Alexandra Brierley, Director of Creative Learning at the Southbank Centre
In the last week before Christmas, the Southbank Centre hosted our first ever, streamed virtual team dance, live from the iconic Royal Festival Hall. Picking up the long-standing tradition of hosting social dances from our Clore Ballroom, and through the magic of Zoom, we were able to welcome back many of our regular attendees who we’ve missed so much while our doors have been closed, as well as participants in social care settings nationwide.
This initiative encapsulates everything that we’ve been doing at the Southbank Centre over the past year to bring a little light into peoples’ lives. There’s no question this year has been immeasurably tough for the arts, but it has also had a very real impact on so many in our communities who have found themselves further socially-isolated throughout this pandemic. As Director of Creative Learning here at the UK’s largest multi-arts venues, a core part of our mission is to reach those most excluded from cultural life, and in normal times we deliver an extensive Arts and Wellbeing programme designed to reach those facing social isolation and support their wellbeing through participatory creative activities. It was vital to us that we found a way – even during the darkest hours of national lockdowns – to continue.
Indeed, our social dances are a staple of our extensive Creative Learning and Arts & Wellbeing programme. As we took the format online, we were reminded once again of the power of communal activity. We witnessed first-hand participants up and down the country getting up to partake remotely, from their private living rooms to the shared spaces in our country’s care homes. And it was a salient reminder of the need to find ever-innovative ways of increasing access to enriching social encounters, particularly for those in our care and community settings.
Historically, over 40% of what we do at the Southbank Centre is free as we believe art should be available to as many people as possible. While we’ve been closed we have kept that commitment alive and, in many ways, lockdown has made us innovate our approach to reaching people who would never have been able to visit Southbank Centre in person.
Our (B)old creative workshops for people with dementia continued remotely via telephone tutoring and postal packs, and Art by Post – the ongoing, national arts and wellbeing project created in response to the Covid-19 emergency – has been sending free creative activity booklets through the post to people who are isolated and who don’t have digital access. People are now taking part in Art by Post from Aberdeen to Bangor and Truro to Dover, as we continue to fulfill our social mission of bringing art to our communities and providing the tonic that our nation so badly needs at this moment. And there’s much more to come yet for this truly vital scheme.
However, we have not been alone in this. So much of this work has been made possible through our evolving relationship with the National Academy for Social Prescribing, and our many creative and strategic partners UK-wide.
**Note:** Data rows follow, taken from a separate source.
import Summits.ValiantsHypothesis.ValiantsHypothesis.Theorems.SymPencilPerFourHyperplaneQuad
import Summits.ValiantsHypothesis.ValiantsHypothesis.Theorems.SymPencilPerFourBoxInjective

/-!
# Route `SymPencil` — the quadratic permanent lemma with the LAST row on a hyperplane
# (tool file for the hyperplane flow rigidity of `per [𝟙; ·]`, size-`27` cell `(12,4,2)` of
# `sdc(per_4)`, `--supports` stmt-ValiantsHypothesis-5674; rung currency only, nothing here bears
# on `VP ≠ VNP`)

`SymPencilPerFourRowStabilizer.eq_zero_of_perm_quad`: a linear `Y` on `K⁴` with
`per [v; Y u; u; z] = 0` for all `u, z` vanishes.  For the off-diagonal blocks of a flow symmetry
of `F = per [𝟙; ·]` on a HYPERPLANE `ker ℓ ⊂ K^{3×4}` (`SymPencilPerFourHyperplaneFlow*`) one only
controls `z` in a hyperplane of `K⁴`, or `u` in a hyperplane of `K⁴`.  The `u`-restricted version is
`SymPencilPerFourHyperplaneQuad.eq_zero_on_ker_of_perm_quad` (val-lit-p4 g14, any `v`); this file
is the `z`-restricted version at the base row `𝟙`:

* `eq_zero_of_perm_quad_ker`: if `per [𝟙; Y u; u; z] = 0` for all `u` and all `z ∈ ker μ`
  (`μ` arbitrary), then `Y = 0`.  Proof: cross-multiplying the coordinate slices
  (`μ_q Q_p = μ_p Q_q`, `Q_p(u) = per [𝟙; Yu; u; e_p]`) makes every `Y e_i` a multiple `η_i e_i`
  (`eq_zero_of_perm_single`), and the pair relations `μ_a (η_a + η_b) = 0`,
  `(μ_p - μ_q)(η_a + η_b) = 0` kill `η`.
Characteristic `0`; no definitions, no named facts. [folklore]
-/

noncomputable section

-- single-conjunct layout: Sub = Summit, duplicated namespace component intended
set_option linter.dupNamespace false

namespace Summit.ValiantsHypothesis.ValiantsHypothesis.Theorems.SymPencilPerFourHyperplaneQuadKer

open Matrix
open Summit.ValiantsHypothesis.ValiantsHypothesis.Theorems.SymPencilPerFourInnerRankRows
open Summit.ValiantsHypothesis.ValiantsHypothesis.Theorems.SymPencilPerFourRowForms
open Summit.ValiantsHypothesis.ValiantsHypothesis.Theorems.SymPencilPerFourRowStabilizer
open Summit.ValiantsHypothesis.ValiantsHypothesis.Theorems.SymPencilPerFourBoxInjective
open Summit.ValiantsHypothesis.ValiantsHypothesis.Theorems.SymPencilPerFourHyperplaneQuad

variable {K : Type*} [Field K]

/-! ### Bookkeeping for the base row `𝟙` -/

/-- Linearity of `per [v; a; b; z]` in the last row, against the coordinate rows. [folklore] -/
theorem per_eq_sum_row₃ (v a b z : Fin 4 → K) :
    (Matrix.of ![v, a, b, z]).permanent =
      ∑ q : Fin 4, z q * (Matrix.of ![v, a, b, Pi.single q 1]).permanent := by
  simp [permanent_of_rows, Fin.sum_univ_four]
  ring

/-- Two equal coordinate rows in the slots `2, 4` (other order) kill the permanent. [folklore] -/
theorem permanent_rows_rep₁₃ (v w : Fin 4 → K) (i : Fin 4) :
    (Matrix.of ![v, Pi.single i 1, w, Pi.single i 1]).permanent = 0 := by
  rw [per_swap_row₂₃]
  fin_cases i <;> simp [permanent_of_rows]

/-- `per [𝟙; e_a; e_b; e_p] = 1` for distinct `a, b, p`. [folklore] -/
theorem permanent_ones_three_single (a b p q : Fin 4)
    (h : a ≠ b ∧ a ≠ p ∧ a ≠ q ∧ b ≠ p ∧ b ≠ q ∧ p ≠ q) :
    (Matrix.of ![(fun _ => (1 : K)), Pi.single a 1, Pi.single b 1, Pi.single p 1]).permanent
      = 1 :=
  permanent_rows_three_single (fun _ => (1 : K)) a b p q h

variable [CharZero K]

/-! ### Version 2: `z` in a hyperplane -/

/-- **The quadratic permanent lemma with `z` restricted to a hyperplane.**  See the module
docstring. [folklore] -/
theorem eq_zero_of_perm_quad_ker (μ : (Fin 4 → K) →ₗ[K] K)
    (Y : (Fin 4 → K) →ₗ[K] (Fin 4 → K))
    (h : ∀ u z : Fin 4 → K, μ z = 0 →
      (Matrix.of ![(fun _ => (1 : K)), Y u, u, z]).permanent = 0) :
    Y = 0 := by
  have hv : ∀ j : Fin 4, (fun _ => (1 : K)) j ≠ 0 := fun _ => one_ne_zero
  by_cases hμ : μ = 0
  · exact eq_zero_of_perm_quad hv Y fun y z => h y z (by rw [hμ, LinearMap.zero_apply])
  -- coordinates of `μ` and the cross-multiplied slices
  set m : Fin 4 → K := fun k => μ (Pi.single k 1) with hm
  have hμc : ∀ c : Fin 4 → K, μ c = m ⬝ᵥ c := apply_eq_dotProduct μ
  obtain ⟨i₀, hi₀⟩ : ∃ i₀, m i₀ ≠ 0 := by
    by_contra hn
    push Not at hn
    apply hμ
    apply (Pi.basisFun K (Fin 4)).ext
    intro i
    rw [Pi.basisFun_apply, LinearMap.zero_apply]
    exact hn i
  have hstar : ∀ (p q : Fin 4) (u : Fin 4 → K),
      m q * (Matrix.of ![(fun _ => (1 : K)), Y u, u, Pi.single p 1]).permanent =
        m p * (Matrix.of ![(fun _ => (1 : K)), Y u, u, Pi.single q 1]).permanent := by
    intro p q u
    have hz : μ (m q • Pi.single p 1 - m p • Pi.single q 1) = 0 := by
      rw [hμc, dotProduct_sub, dotProduct_smul, dotProduct_smul, dotProduct_single,
        dotProduct_single]
      simp only [smul_eq_mul, mul_one]; ring
    have e := h u _ hz
    rw [per_eq_sum_row₃] at e
    simp only [Fin.sum_univ_four, Pi.sub_apply, Pi.smul_apply, Pi.single_apply, smul_eq_mul]
      at e
    fin_cases p <;> fin_cases q <;> simp at e ⊢ <;> linear_combination e
  -- Step 1: `per [𝟙; Y e_i; e_i; e_q] = 0`
  have hdiag : ∀ i q : Fin 4,
      (Matrix.of ![(fun _ => (1 : K)), Y (Pi.single i 1), Pi.single i 1, Pi.single q 1]).permanent
        = 0 := by
    intro i q
    by_cases hi : m i = 0
    · -- the whole slice `Q_i` vanishes
      have hQ : ∀ u : Fin 4 → K,
          (Matrix.of ![(fun _ => (1 : K)), Y u, u, Pi.single i 1]).permanent = 0 := fun u => by
        have e := hstar i i₀ u
        rw [hi, zero_mul] at e
        exact (mul_eq_zero.1 e).resolve_left hi₀
      by_cases hq : q = i
      · rw [hq]; exact permanent_rows_w_single_single _ _ _
      · have e := hQ (Pi.single i 1 + Pi.single q 1)
        rw [map_add, per_add_row₁, per_add_row₂, per_add_row₂] at e
        simp only [hQ, permanent_rows_w_single_single, zero_add, add_zero] at e
        rwa [per_swap_row₂₃] at e
    · have e := hstar i q (Pi.single i 1)
      rw [permanent_rows_w_single_single, mul_zero] at e
      exact (mul_eq_zero.1 e.symm).resolve_left hi
  -- Step 2: `Y e_i = η_i e_i`
  have hcol : ∀ i p, p ≠ i → Y (Pi.single i 1) p = 0 := fun i =>
    eq_zero_of_perm_single hv i _ fun z => by
      rw [per_eq_sum_row₃]
      simp [hdiag]
  have hYe : ∀ i, Y (Pi.single i 1) = Y (Pi.single i 1) i • (Pi.single i 1 : Fin 4 → K) :=
    fun i => eq_smul_single_of_apply_eq_zero i _ (hcol i)
  set η : Fin 4 → K := fun i => Y (Pi.single i 1) i with hη
  -- the slices at `e_a + e_b`
  have hQ : ∀ a b p : Fin 4, a ≠ b →
      (Matrix.of ![(fun _ => (1 : K)), Y (Pi.single a 1 + Pi.single b 1),
        Pi.single a 1 + Pi.single b 1, Pi.single p 1]).permanent =
      (η a + η b) *
        (Matrix.of ![(fun _ => (1 : K)), Pi.single a 1, Pi.single b 1, Pi.single p 1]).permanent := by
    intro a b p hab
    rw [map_add, hYe a, hYe b, per_add_row₁, per_add_row₂, per_add_row₂, permanent_rows_smul₁,
      permanent_rows_smul₁, permanent_rows_smul₁, permanent_rows_smul₁, permanent_rows_rep,
      permanent_rows_rep, permanent_rows_swap₁₂ _ (Pi.single b 1) (Pi.single a 1)]
    ring
  -- Step 3: pair relations `m_a (η_a + η_b) = 0` and `(m_p - m_q)(η_a + η_b) = 0`
  have hC1 : ∀ a b : Fin 4, a ≠ b → m a * (η a + η b) = 0 := by
    intro a b hab
    obtain ⟨p, q, hap, haq, hbp, hbq, hpq⟩ := exists_compl_pair a b hab
    have e := hstar p a (Pi.single a 1 + Pi.single b 1)
    rw [hQ a b p hab, hQ a b a hab, permanent_ones_three_single a b p q ⟨hab, hap, haq, hbp, hbq, hpq⟩,
      permanent_rows_rep₁₃, mul_zero, mul_zero, mul_one] at e
    exact e
  have hC2 : ∀ a b p q : Fin 4, a ≠ b → a ≠ p → a ≠ q → b ≠ p → b ≠ q → p ≠ q →
      (m p - m q) * (η a + η b) = 0 := by
    intro a b p q hab hap haq hbp hbq hpq
    have e := hstar p q (Pi.single a 1 + Pi.single b 1)
    rw [hQ a b p hab, hQ a b q hab, permanent_ones_three_single a b p q ⟨hab, hap, haq, hbp, hbq, hpq⟩,
      permanent_ones_three_single a b q p ⟨hab, haq, hap, hbq, hbp, hpq.symm⟩] at e
    linear_combination -e
  -- Step 4: `η = 0`
  have hηb : ∀ b, b ≠ i₀ → η b = -η i₀ := fun b hb => by
    have e := hC1 i₀ b (Ne.symm hb)
    have e' : η i₀ + η b = 0 := (mul_eq_zero.1 e).resolve_left hi₀
    linear_combination e'
  have hη0 : η i₀ = 0 := by
    by_contra hne
    obtain ⟨a, -, hia, -, -⟩ := exists_pair_ne i₀
    obtain ⟨b, q, hib, hiq, hab, haq, hbq⟩ := exists_compl_pair i₀ a hia
    have sab : η a + η b = -2 * η i₀ := by rw [hηb a (Ne.symm hia), hηb b (Ne.symm hib)]; ring
    have saq : η a + η q = -2 * η i₀ := by rw [hηb a (Ne.symm hia), hηb q (Ne.symm hiq)]; ring
    have hσ : -2 * η i₀ ≠ 0 := mul_ne_zero (by norm_num) hne
    have e1 : m q * (η a + η q) = 0 := by
      have e := hC1 q a (Ne.symm haq)
      rwa [add_comm] at e
    rw [saq] at e1
    have hmq : m q = 0 := (mul_eq_zero.1 e1).resolve_right hσ
    have e2 := hC2 a b i₀ q hab (Ne.symm hia) haq (Ne.symm hib) hbq hiq
    rw [sab, hmq, sub_zero] at e2
    exact hi₀ ((mul_eq_zero.1 e2).resolve_right hσ)
  have hηall : ∀ i, η i = 0 := fun i => by
    by_cases hi : i = i₀
    · rw [hi]; exact hη0
    · rw [hηb i hi, hη0, neg_zero]
  apply (Pi.basisFun K (Fin 4)).ext
  intro i
  rw [Pi.basisFun_apply, LinearMap.zero_apply, hYe i]
  change η i • (Pi.single i 1 : Fin 4 → K) = 0
  rw [hηall i, zero_smul]

end Summit.ValiantsHypothesis.ValiantsHypothesis.Theorems.SymPencilPerFourHyperplaneQuadKer

end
Indeed, it was through our partnership with the National Activity Providers’ Association, that we were able to share details of our ‘virtual social dance’ with over 3,000 partner care homes and many socially-isolated people nationwide.
We do not know how much longer we will be dealing with the immediate and long-term consequences of the grave loneliness and isolation that has been brought on by Covid-19. However, I’m encouraged and inspired by the energy and dynamism of so many of my colleagues at organisations across the country who too are taking this moment to make a substantive difference to people’s lives through arts. While we work to get the physical spaces that comprise the Southbank Centre back up and running, we’ll stay committed to using our virtual – and postal – spaces to bring some togetherness and healing at this time.